Punishment of the Grave (Arabic: عذاب القبر ʿAzāb ul-Qabr, also translated torment of the grave) is a Judeo-Islamic concept about the time between death and resurrection on the Day of Judgement. According to some hadiths, the souls of the unrighteous are punished by two angels in the grave, while the righteous find the grave "peaceful and blessed".[1]

The punishment of the grave is not mentioned in the Quran. Although it is mentioned in the hadiths such as those compiled by Ibn Hanbal[1][2] and appears as early as the 9th century, still present among the majority of Sunnis and Shias.[3]

A similar concept can be found in Jewish narrative, there the wicked are punished by angels of destruction, in an intermediary state between the resurrection of the dead and the individual death.

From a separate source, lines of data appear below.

import Summits.BirchSwinnertonDyer.BirchSwinnertonDyer.Theorems.ByReductionTypeAtTwoAdditivePotMultConjATwoOddPowerCertificate
import Summits.BirchSwinnertonDyer.BirchSwinnertonDyer.Theorems.ByReductionTypeAtTwoFineSelmerConjAAtTwoAdditivePotGoodAscentStampsA
import HarnessLib

/-!
# C4″ `AdditivePotMultOverKAtTwo` (item stmt-BirchSwinnertonDyer-22618), the (I1M′) input of the upper half on the `0 < Δ` rows:
# LAYER-TWO NARROW CERTIFICATE `d = 16200`, part CLASS — the totally real cubic `2`-torsion field of discriminant `16200` (`X³ + (-39)X² + (-18)X + (-2)`): irreducibility and
# ODD CLASS NUMBER by a norm certificate below the Minkowski bound (KERNEL; GEN 11's generator; rows 356400ft1)

Cell `bsd-2adic`, rung K4, seat `bsd-2adic-k4-w3` GEN 15 (explicit unit of director-bsd g16 (309)(7); `--supports stmt-BirchSwinnertonDyer-22618`).
HONEST FRAMING (D-0036/D-0054/D-0152): THEOREMS ONLY (no definition, no named fact, no `sorry`, no instance). The series `…NarrowTwo16200{Class, Field,
Dyadic, ParityOne, TotPos, Integers, Parity, SignsW…, Units, Row…}` is the S₃-CLOSURE ROAD of the layer-two narrow certificate: the totally real cubic
`2`-torsion field `E` of discriminant `16200 = 8·m²` (`X³ + (-39)X² + (-18)X + (-2)`) has Galois closure `A₁ = E(√2) = ℚ(θ) ⊔ ℚ_1` (group `S₃`), so
`2 = (π₁π₂π₃)²` in `A₁` (three dyadic primes, `e = 2`, `f = 1`), `A₁/E` is ramified at ONE prime (⇒ `h(A₁)` odd with no unit condition) and
`A₂/A₁` (`A₂ = ℚ(θ) ⊔ ℚ_2 = E(√(2+√2))`) at THREE (⇒ `h(A₂)` odd from TWO independent dyadic non-norm units); `#(U⁺/U²)(A₁) ≥ 4` from two
totally positive units with three residue witnesses (ring maps `𝓞 A₁ → 𝓞 A₂ → 𝔽_ℓ`, k4-w2's `exists_ringHom_ringOfIntegers_sup_layer_two_zmod`),
TEN sign-independent units of `A₂` (with `−1`), k4-w2's Edgar–Mollin–Peterson door with `a = 2`, `b = 10`
(`[Cl⁺(A₂):Cl⁺(A₂)²] = [Cl⁺(A₁):Cl⁺(A₁)²] = 4`), and cruxlead-19573-w2's rung `m = 1`; C4″ census rows 356400ft1 (eng-2 CERT-ADD-POTMULT-POS81-AB-E2:
`rank₂ Cl⁺ = [1,2,2]`, `h = 1` at layers `0,1,2`, `n₀ = 1` — letter NARROW-EQUAL12, instrument grade `grh`; here KERNEL).
All certificates were found by the seat's exact-arithmetic tools (`k4w3/gen15/tools`: `s3explore`, `certs3`, GEN 13/14 `nf12/unitlib`) and are CHECKED HERE by the
kernel. Statement (A) is NOT BSD: BSD₂ for these curves is not proved; C4″ / (I1M′) stay research-open; nothing booked; no row of 22618 changes tier
(pen RC-490 (4)); BSD is not proved by any of this.

References: [CoatesSujatha2005] Conj. A, Thm. 3.4; [Fukuda1994] Thm. 1 (2); [EdgarMollinPeterson1986] Thm. 2.1; [FrohlichTaylor1990] Ch. V §1 (1.8)–(1.13);
[Lang1990] Ch. 13 §4 Lemma 4.1; [Washington1997] §13.1, Prop. 13.2; [Cohen1993] §4.1.3, §6.3; [Marcus1977] Ch. 3 Thm. 27, Ch. 5 Thm. 22; [Omeara1963] §63.
-/

set_option autoImplicit false
-- sibling precedent (`…NarrowStampsAClass.lean`): the directory name repeats the summit name
set_option linter.dupNamespace false

noncomputable section

open scoped Classical IntermediateField NumberField

namespace Summit.BirchSwinnertonDyer.BirchSwinnertonDyer.Theorems.AddKatoTwo

open WeierstrassCurve Field Polynomial IsDedekindDomain NumberField Matrix Literature.NumberTheory.EllipticCurves
  Literature.NumberTheory.GaloisRepresentations
  Literature.NumberTheory.IwasawaTheory
  Summit.BirchSwinnertonDyer.BirchSwinnertonDyer.Theorems.SteinbergFibreAtTwo
  Summit.BirchSwinnertonDyer.BirchSwinnertonDyer.Theorems.AlignedTransportAtTwoTorsionPointField

/-! ## The cubic field of discriminant `16200` (`X³ + (-39)X² + (-18)X + (-2)`, index `1`, `h = 1`; C4″ rows 356400ft1) -/

/-- `X³ + (-39)X² + (-18)X + (-2)` is irreducible over `ℚ` (no root mod `7`). -/
theorem irreducible_cubic_d16200p : Irreducible (Cubic.toPoly ⟨1, ((-39 : ℤ) : ℚ), ((-18 : ℤ) : ℚ), ((-2 : ℤ) : ℚ)⟩) :=
  haveI : Fact (Nat.Prime 7) := ⟨by norm_num⟩
  irreducible_cubic_of_no_root_zmod 7 (by decide)

section Certd16200p

variable (K : Type) [Field K] [NumberField K]

/-- **`h` is ODD for every cubic number field whose integers contain a root `θ` of `X³ + (-39)X² + (-18)X + (-2)`** (`|disc| = 16200 = 1²·16200`,
`|d_K| ≤ 16200`, `M_K < 37`): a norm certificate — for every prime `ℓ < 37` and every root `a` of the cubic mod `ℓ` a generator
`(x + yθ + zθ²)/m ∈ 𝓞 K` of the ideal `I ∋ ℓ, θ − a` of norm `ℓ`, or of its CUBE with Bézout data (14 witnesses; 0 cube witnesses; 0 with `m > 1` outside `ℤ[θ]`; the prime(s) dividing the index `1` through the
second generator `θ₀` of `𝓞 K` (`exists_intElem_of_scaled_cubic`), 0 witnesses). Found by the seat's relation sieve (Hermite normal form over the `S`-unit lattice) and
CHECKED HERE by the kernel (`pow_three_eq_span_of_cert`). eng-2's PARI value (bnfcertify): `h = 1`. KERNEL. [cite: Marcus1977, Ch. 5 Thm. 35–37 and Cor. 2] [cite: Cohen1993, §6.3] -/
theorem odd_classNumber_of_root_d16200p (h3 : Module.finrank ℚ K = 3) (b : 𝓞 K)
    (hb : b ^ 3 + (-39 : ℤ) * b ^ 2 + (-18 : ℤ) * b + (-2 : ℤ) = 0) : Odd (NumberField.classNumber K) := by
  have hirr := irreducible_cubic_d16200p
  have hd : |NumberField.discr K| ≤ (16200 : ℕ) :=
    (abs_discr_le_abs_cubic_discr K h3 b hirr hb).trans (by simp only [Cubic.discr]; norm_num)
  refine odd_classNumber_of_cubeCertificate K h3 (B := 37)
    (minkowskiBound_lt_of_sqrt_le K h3 hd (s := 127.28)
      ((Real.sqrt_le_sqrt (by norm_num : ((16200 : ℕ) : ℝ) ≤ (127.28 : ℝ) ^ 2)).trans (Real.sqrt_sq (by norm_num)).le)
      (by norm_num)) ?_
  intro ℓ hℓB hℓ J hJ
  interval_cases ℓ <;> norm_num at hℓ
  · -- `ℓ = 2`: roots [0, 1]
    refine pow_three_eq_span_of_cert K h3 b hirr hb (by norm_num) (fun a ha hdvd => ?_) hJ
    interval_cases a <;> norm_num at hdvd
    · exact Or.inl ⟨(0), (-1), (0), 1, by norm_num, by norm_num, ⟨_, by rw [Nat.cast_one, one_mul]⟩, by norm_num⟩
    · exact Or.inl ⟨(-1), (-4), (-1), 1, by norm_num, by norm_num, ⟨_, by rw [Nat.cast_one, one_mul]⟩, by norm_num⟩
  · -- `ℓ = 3`: roots [2]
    refine pow_three_eq_span_of_cert K h3 b hirr hb (by norm_num) (fun a ha hdvd => ?_) hJ
    interval_cases a <;> norm_num at hdvd
    · exact Or.inl ⟨(-1), (-4), (0), 1, by norm_num, by norm_num, ⟨_, by rw [Nat.cast_one, one_mul]⟩, by norm_num⟩
  · -- `ℓ = 5`: roots [3]
    refine pow_three_eq_span_of_cert K h3 b hirr hb (by norm_num) (fun a ha hdvd => ?_) hJ
    interval_cases a <;> norm_num at hdvd
    · exact Or.inl ⟨(-7), (-26), (0), 1, by norm_num, by norm_num, ⟨_, by rw [Nat.cast_one, one_mul]⟩, by norm_num⟩
  · -- `ℓ = 7`: roots []
    refine pow_three_eq_span_of_cert K h3 b hirr hb (by norm_num) (fun a ha hdvd => ?_) hJ
    interval_cases a <;> norm_num at hdvd
  · -- `ℓ = 11`: roots [6]
    refine pow_three_eq_span_of_cert K h3 b hirr hb (by norm_num) (fun a ha hdvd => ?_) hJ
    interval_cases a <;> norm_num at hdvd
    · exact Or.inl ⟨(-3), (-16), (0), 1, by norm_num, by norm_num, ⟨_, by rw [Nat.cast_one, one_mul]⟩, by norm_num⟩
  · -- `ℓ = 13`: roots [11]
    refine pow_three_eq_span_of_cert K h3 b hirr hb (by norm_num) (fun a ha hdvd => ?_) hJ
    interval_cases a <;> norm_num at hdvd
    · exact Or.inl ⟨(-1), (-5), (1), 1, by norm_num, by norm_num, ⟨_, by rw [Nat.cast_one, one_mul]⟩, by norm_num⟩
  · -- `ℓ = 17`: roots []
    refine pow_three_eq_span_of_cert K h3 b hirr hb (by norm_num) (fun a ha hdvd => ?_) hJ
    interval_cases a <;> norm_num at hdvd
  · -- `ℓ = 19`: roots [3]
    refine pow_three_eq_span_of_cert K h3 b hirr hb (by norm_num) (fun a ha hdvd => ?_) hJ
    interval_cases a <;> norm_num at hdvd
    · exact Or.inl ⟨(-1), (-6), (0), 1, by norm_num, by norm_num, ⟨_, by rw [Nat.cast_one, one_mul]⟩, by norm_num⟩
  · -- `ℓ = 23`: roots [10, 11, 18]
    refine pow_three_eq_span_of_cert K h3 b hirr hb (by norm_num) (fun a ha hdvd => ?_) hJ
    interval_cases a <;> norm_num at hdvd
    · exact Or.inl ⟨(-9), (-39), (1), 1, by norm_num, by norm_num, ⟨_, by rw [Nat.cast_one, one_mul]⟩, by norm_num⟩
    · exact Or.inl ⟨(-1), (-2), (0), 1, by norm_num, by norm_num, ⟨_, by rw [Nat.cast_one, one_mul]⟩, by norm_num⟩
    · exact Or.inl ⟨(-1), (-11), (-27), 1, by norm_num, by norm_num, ⟨_, by rw [Nat.cast_one, one_mul]⟩, by norm_num⟩
  · -- `ℓ = 29`: roots [1]
    refine pow_three_eq_span_of_cert K h3 b hirr hb (by norm_num) (fun a ha hdvd => ?_) hJ
    interval_cases a <;> norm_num at hdvd
    · exact Or.inl ⟨(-1), (-9), (-19), 1, by norm_num, by norm_num, ⟨_, by rw [Nat.cast_one, one_mul]⟩, by norm_num⟩
  · -- `ℓ = 31`: roots [2, 18, 19]
    refine pow_three_eq_span_of_cert K h3 b hirr hb (by norm_num) (fun a ha hdvd => ?_) hJ
    interval_cases a <;> norm_num at hdvd
    · exact Or.inl ⟨(-1), (-5), (-5), 1, by norm_num, by norm_num, ⟨_, by rw [Nat.cast_one, one_mul]⟩, by norm_num⟩
    · exact Or.inl ⟨(-1), (-8), (-14), 1, by norm_num, by norm_num, ⟨_, by rw [Nat.cast_one, one_mul]⟩, by norm_num⟩
    · exact Or.inl ⟨(58981), (217652), (-5554), 1, by norm_num, by norm_num, ⟨_, by rw [Nat.cast_one, one_mul]⟩, by norm_num⟩

end Certd16200p

end Summit.BirchSwinnertonDyer.BirchSwinnertonDyer.Theorems.AddKatoTwo

end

The Quran itself gives very brief references about the period between death and the resurrection. It makes no mention of any kind of reward or punishment being given to the deceased/dead in the grave. However it mentions that certain individuals such as martyrs are alive and not dead in 2:154 and also indicates, that some are already in hell in 71:25.[4] The term Barzakh indicates that the deceased and the living are entirely separated and can not interact with each other.[4] Otherwise Barzakh refers to the whole period between the Day of Resurrection and death and is used synonymously for "grave".[5] Others regard barzakh as a world dividing and simultaneously connecting the realm of the dead and the living.[6] Therefore, some Muslim traditions argue about possibilities to contact the dead by sleeping on graveyards.[7] Despite the non-existent or at max, the brief mentionings in the Quran, Islamic tradition discusses elaborately, almost in graphic detail, as to what exactly happens before, during and after death, based on certain hadithic narrations.

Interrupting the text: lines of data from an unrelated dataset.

import Summits.ResolutionOfSingularities.ResolutionOfSingularities.Theses.QuotientModels
import Summits.ResolutionOfSingularities.ResolutionOfSingularities.Theorems.RadicandHessianClasses
import Literature.AlgebraicGeometry.Resolution.ProperModelsPatchingOfResolution
import Literature.AlgebraicGeometry.Resolution.ResolutionOfSingularities
import HarnessLib

/-!
# QuotientModelsHessianLadder — by-name kernels of the decomp-res node «HessianLadder» (phase 3 of the filing)

Cell decomp-res, lens-1 g5 node HessianLadder rev 2 (CRITIC-LEDGER row 35 OBJECTION accepted → row 37 CLEARED AS CHILD
NODE of `QuotientModels`
refining BY NAME its aside `QuotientModels.SimpleRadicialRegModelDimFour`, item stmt-27201, SRM₄).
Phase 1 = `Theorems/RadicandHessianClasses.lean` (pointwise levels, presentations, classes; p763089); phase 2 = the four
ASIDES on route QuotientModels (rev 4, commit a87fc2b27819): `TameRadicands` (stmt-28911, KNOWN-MOD-PORT),
`HyperbolicRadicands` (stmt-28912, UNDECIDED(T-hyp-descent), small-seam flag), `RankOneRadicands` (stmt-28913,
UNDECIDED),
`DegenerateRadicands` (stmt-28914, declared residual).  THIS FILE proves, against those decls BY NAME (0 sorry; proofs
verbatim from HOME/decomp-res-lens-1/g5/HessianLadder.lean rev 2 sha256 d5221834…, critic's own `lean check` rc 0):

* `closes` — Tame → Hyperbolic → RankOne → Degenerate → SRM₄ (classical case split on the class of the instance);
* `srm4_iff` — **EXACT 4-way kernel** SRM₄ ⟺ Tame ∧ Hyperbolic ∧ RankOne ∧ Degenerate (nothing lost, nothing smuggled),
  with the four restriction lemmas `…_of_srm4`;
* `srm4_of_root`, `pieces_of_root` — necessity from `_root_.ResolutionOfSingularities` (resolve any model of K);
* `TameRadicandsCore` + `tameRadicands_of_core` — piece 0 = the named fact `CossartPiltant2019` (dim ≤ 3, used as a
  hypothesis) + its genuine dimension-four port content (the tame class);
* cumulative rungs `HyperbolicRadicandsCumulative`, `RankOneRadicandsCumulative` with `…_iff` and `srm4_iff_cumulative`.

Instrument: HOME/decomp-res-lens-1/g5/hessian/T-hessian-0.md (+ §T-hessian-1).  Census data of the cell cited by the
node: HOME/census/COSTUME-CENSUS-v5.1 (json sha256 536c7ecd…).  [CossartPiltant2019; Kato1994; hauser2024 p.2]
-/

namespace Summit.ResolutionOfSingularities.ResolutionOfSingularities.Theorems.QuotientModelsHessianLadder

open AlgebraicGeometry Literature.AlgebraicGeometry.Resolution
open Summit.ResolutionOfSingularities.ResolutionOfSingularities.Theses
open Summit.ResolutionOfSingularities.ResolutionOfSingularities.Theorems.RadicandHessianClasses

/-! ## The deciding theorem of the node (child form, by name) -/

/-- **closes** — the four rungs give SRM₄ = `QuotientModels.SimpleRadicialRegModelDimFour`
(item 27201) by the classical case split on the class of the instance. -/
theorem closes (h₀ : QuotientModels.TameRadicands) (h₁ : QuotientModels.HyperbolicRadicands)
    (h₂ : QuotientModels.RankOneRadicands) (h₃ : QuotientModels.DegenerateRadicands) :
    QuotientModels.SimpleRadicialRegModelDimFour := by
  intro p hp k _ _ L K _ _ _ _ _ _ a ha htop hN M hM
  by_cases c₀ : topologicalKrullDim M.X ≤ 3 ∨ TameClass p k L K
  · exact h₀ p hp k L K a ha htop hN M hM c₀
  by_cases c₁ : HyperbolicClass p k L K
  · exact h₁ p hp k L K a ha htop hN M hM c₀ c₁
  have c₁' : ¬ (topologicalKrullDim M.X ≤ 3 ∨ HyperbolicClass p k L K) := by
    rintro (hdim | hcl)
    · exact c₀ (Or.inl hdim)
    · exact c₁ hcl
  by_cases c₂ : RankOneClass p k L K
  · exact h₂ p hp k L K a ha htop hN M hM c₁' c₂
  · exact h₃ p hp k L K a ha htop hN M hM c₁' c₂

/-! ## Kernels: the split is exact, and every piece is summit-implied -/

/-- Each rung is a restriction of SRM₄. -/
theorem tameRadicands_of_srm4 (h : QuotientModels.SimpleRadicialRegModelDimFour) :
    QuotientModels.TameRadicands :=
  fun p hp k _ _ L K _ _ _ _ _ _ a ha htop hN M hM _ => h p hp k L K a ha htop hN M hM

/-- Each rung is a restriction of SRM₄. -/
theorem hyperbolicRadicands_of_srm4 (h : QuotientModels.SimpleRadicialRegModelDimFour) :
    QuotientModels.HyperbolicRadicands :=
  fun p hp k _ _ L K _ _ _ _ _ _ a ha htop hN M hM _ _ => h p hp k L K a ha htop hN M hM

/-- Each rung is a restriction of SRM₄. -/
theorem rankOneRadicands_of_srm4 (h : QuotientModels.SimpleRadicialRegModelDimFour) :
    QuotientModels.RankOneRadicands :=
  fun p hp k _ _ L K _ _ _ _ _ _ a ha htop hN M hM _ _ => h p hp k L K a ha htop hN M hM

/-- Each rung is a restriction of SRM₄. -/
theorem degenerateRadicands_of_srm4 (h : QuotientModels.SimpleRadicialRegModelDimFour) :
    QuotientModels.DegenerateRadicands :=
  fun p hp k _ _ L K _ _ _ _ _ _ a ha htop hN M hM _ _ => h p hp k L K a ha htop hN M hM

/-- **Exact kernel**: SRM₄ ⟺ the conjunction of the four rungs (nothing lost, nothing smuggled). -/
theorem srm4_iff :
    QuotientModels.SimpleRadicialRegModelDimFour ↔
      QuotientModels.TameRadicands ∧ QuotientModels.HyperbolicRadicands ∧
        QuotientModels.RankOneRadicands ∧ QuotientModels.DegenerateRadicands :=
  ⟨fun h => ⟨tameRadicands_of_srm4 h, hyperbolicRadicands_of_srm4 h, rankOneRadicands_of_srm4 h,
    degenerateRadicands_of_srm4 h⟩, fun h => closes h.1 h.2.1 h.2.2.1 h.2.2.2⟩

/-- **Necessity from the root**: the summit implies SRM₄ (resolve any model of `K`). -/
theorem srm4_of_root (h : _root_.ResolutionOfSingularities) :
    QuotientModels.SimpleRadicialRegModelDimFour := by
  intro p hp k _ _ L K _ _ _ _ _ _ a _ _ _ M _
  have hres : Scheme.HasResolution M.X :=
    _root_.ResolutionOfSingularities_iff.mp h p hp k M.X M.π inferInstance inferInstance
      inferInstance inferInstance
  obtain ⟨M', -, hM'⟩ := M.exists_hom_isRegular_of_hasResolution hres
  exact ⟨M', hM'⟩

/-- Every piece is summit-implied (no piece is stronger than the root). -/
theorem pieces_of_root (h : _root_.ResolutionOfSingularities) :
    QuotientModels.TameRadicands ∧ QuotientModels.HyperbolicRadicands ∧
      QuotientModels.RankOneRadicands ∧ QuotientModels.DegenerateRadicands :=
  srm4_iff.mp (srm4_of_root h)

/-! ## Partial kernel: the low-dimensional disjunct of piece 0 is Cossart–Piltant 2019 -/

/-- The genuine port content of piece 0: the tame class in dimension four. -/
@[conjecture] def TameRadicandsCore : Prop :=
  ∀ p : ℕ, p.Prime → ∀ (k : Type) [Field k] [CharP k p] (L K : Type) [Field L] [Field K]
    [Algebra k L] [Algebra k K] [Algebra L K] [IsScalarTower k L K] (a : K),
    a ^ p ∈ (algebraMap L K).range → IntermediateField.adjoin L ({a} : Set K) = ⊤ →
    (∃ N : ProperModel.{0} k L, Scheme.IsRegular N.X) →
    ∀ M : ProperModel.{0} k K, topologicalKrullDim M.X ≤ 4 → TameClass p k L K →
      ∃ M' : ProperModel.{0} k K, Scheme.IsRegular M'.X

/-- Models of dimension `≤ 3` are dominated by regular ones, by the named fact
`CossartPiltant2019` (unproved Literature fact used as a hypothesis). -/
theorem regularModel_of_dim_le_three (hCP : CossartPiltant2019.{0}) {k K : Type} [Field k]
    [Field K] [Algebra k K] (M : ProperModel.{0} k K) (hM : topologicalKrullDim M.X ≤ 3) :
    ∃ M' : ProperModel.{0} k K, Scheme.IsRegular M'.X := by
  have hres : Scheme.HasResolution M.X :=
    hCP k M.X M.π inferInstance inferInstance inferInstance inferInstance hM
  obtain ⟨M', -, hM'⟩ := M.exists_hom_isRegular_of_hasResolution hres
  exact ⟨M', hM'⟩

/-- Piece 0 = Cossart–Piltant 2019 + its dimension-four core. -/
theorem tameRadicands_of_core (hCP : CossartPiltant2019.{0}) (hcore : TameRadicandsCore) :
    QuotientModels.TameRadicands := by
  intro p hp k _ _ L K _ _ _ _ _ _ a ha htop hN M hM hc
  rcases hc with hdim | hcl
  · exact regularModel_of_dim_le_three hCP M hdim
  · exact hcore p hp k L K a ha htop hN M hM hcl

/-- The cumulative first rung (pieces 0 and 1 together): SRM₄ on the whole hyperbolic class. -/
@[conjecture] def HyperbolicRadicandsCumulative : Prop :=
  ∀ p : ℕ, p.Prime → ∀ (k : Type) [Field k] [CharP k p] (L K : Type) [Field L] [Field K]
    [Algebra k L] [Algebra k K] [Algebra L K] [IsScalarTower k L K] (a : K),
    a ^ p ∈ (algebraMap L K).range → IntermediateField.adjoin L ({a} : Set K) = ⊤ →
    (∃ N : ProperModel.{0} k L, Scheme.IsRegular N.X) →
    ∀ M : ProperModel.{0} k K, topologicalKrullDim M.X ≤ 4 →
      (topologicalKrullDim M.X ≤ 3 ∨ HyperbolicClass p k L K) →
      ∃ M' : ProperModel.{0} k K, Scheme.IsRegular M'.X

/-- Ladder monotonicity: the cumulative first rung is exactly pieces 0 ∧ 1. -/
theorem hyperbolicRadicandsCumulative_iff :
    HyperbolicRadicandsCumulative ↔ QuotientModels.TameRadicands ∧ QuotientModels.HyperbolicRadicands := by
  constructor
  · intro h
    refine ⟨?_, ?_⟩
    · intro p hp k _ _ L K _ _ _ _ _ _ a ha htop hN M hM hc
      refine h p hp k L K a ha htop hN M hM ?_
      rcases hc with hdim | hcl
      · exact Or.inl hdim
      · exact Or.inr (hyperbolicClass_of_tameClass hcl)
    · intro p hp k _ _ L K _ _ _ _ _ _ a ha htop hN M hM _ hc
      exact h p hp k L K a ha htop hN M hM (Or.inr hc)
  · rintro ⟨h₀, h₁⟩ p hp k _ _ L K _ _ _ _ _ _ a ha htop hN M hM hc
    by_cases c₀ : topologicalKrullDim M.X ≤ 3 ∨ TameClass p k L K
    · exact h₀ p hp k L K a ha htop hN M hM c₀
    · rcases hc with hdim | hcl
      · exact absurd (Or.inl hdim) c₀
      · exact h₁ p hp k L K a ha htop hN M hM c₀ hcl

/-- The cumulative second rung (pieces 0, 1 and 2 together): SRM₄ on the whole rank-one class. -/
@[conjecture] def RankOneRadicandsCumulative : Prop :=
  ∀ p : ℕ, p.Prime → ∀ (k : Type) [Field k] [CharP k p] (L K : Type) [Field L] [Field K]
    [Algebra k L] [Algebra k K] [Algebra L K] [IsScalarTower k L K] (a : K),
    a ^ p ∈ (algebraMap L K).range → IntermediateField.adjoin L ({a} : Set K) = ⊤ →
    (∃ N : ProperModel.{0} k L, Scheme.IsRegular N.X) →
    ∀ M : ProperModel.{0} k K, topologicalKrullDim M.X ≤ 4 →
      (topologicalKrullDim M.X ≤ 3 ∨ RankOneClass p k L K) →
      ∃ M' : ProperModel.{0} k K, Scheme.IsRegular M'.X

/-- Ladder monotonicity: the cumulative second rung is exactly (pieces 0 ∧ 1) ∧ piece 2. -/
theorem rankOneRadicandsCumulative_iff :
    RankOneRadicandsCumulative ↔ HyperbolicRadicandsCumulative ∧ QuotientModels.RankOneRadicands := by
  constructor
  · intro h
    refine ⟨?_, ?_⟩
    · intro p hp k _ _ L K _ _ _ _ _ _ a ha htop hN M hM hc
      refine h p hp k L K a ha htop hN M hM ?_
      rcases hc with hdim | hcl
      · exact Or.inl hdim
      · exact Or.inr (rankOneClass_of_hyperbolicClass hcl)
    · intro p hp k _ _ L K _ _ _ _ _ _ a ha htop hN M hM _ hc
      exact h p hp k L K a ha htop hN M hM (Or.inr hc)
  · rintro ⟨h₁, h₂⟩ p hp k _ _ L K _ _ _ _ _ _ a ha htop hN M hM hc
    by_cases c₁ : topologicalKrullDim M.X ≤ 3 ∨ HyperbolicClass p k L K
    · exact h₁ p hp k L K a ha htop hN M hM c₁
    · rcases hc with hdim | hcl
      · exact absurd (Or.inl hdim) c₁
      · exact h₂ p hp k L K a ha htop hN M hM c₁ hcl

/-- The ladder read cumulatively: SRM₄ ⟺ (hyperbolic cumulative rung ∧ rank-one rung) ∧ residual. -/
theorem srm4_iff_cumulative :
    QuotientModels.SimpleRadicialRegModelDimFour ↔
      RankOneRadicandsCumulative ∧ QuotientModels.DegenerateRadicands := by
  rw [srm4_iff, rankOneRadicandsCumulative_iff, hyperbolicRadicandsCumulative_iff]
  constructor
  · rintro ⟨h₀, h₁, h₂, h₃⟩; exact ⟨⟨⟨h₀, h₁⟩, h₂⟩, h₃⟩
  · rintro ⟨⟨⟨h₀, h₁⟩, h₂⟩, h₃⟩; exact ⟨h₀, h₁, h₂, h₃⟩

end Summit.ResolutionOfSingularities.ResolutionOfSingularities.Theorems.QuotientModelsHessianLadder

After the burial each person is interrogated in the grave by two angels, called Munkar and Nakir, appointed by God to question the dead in order to test their faith. The righteous believers answer correctly and live in peace and comfort while the sinners and disbelievers fail and punishments ensue.[8][9] In the life of Barzakh, the souls of the sinners and disbelievers are kept and punished in a place called Sijjin which is said to be located at the lowest level of the earth (traditionally hell, before the Day of resurrection or underworld).[10] The books containing the full records of their deeds are also kept here. On the other hand, the souls of the righteous believers are kept in a place called Illiyin. Their books of deeds are also kept here. According to some account, Illiyin is located in the heaven.[10] There is belief that the fire which represents the own bad deeds can already be seen during the Punishment of the Grave, and that the spiritual pain caused by this can lead to purification of the soul.[11]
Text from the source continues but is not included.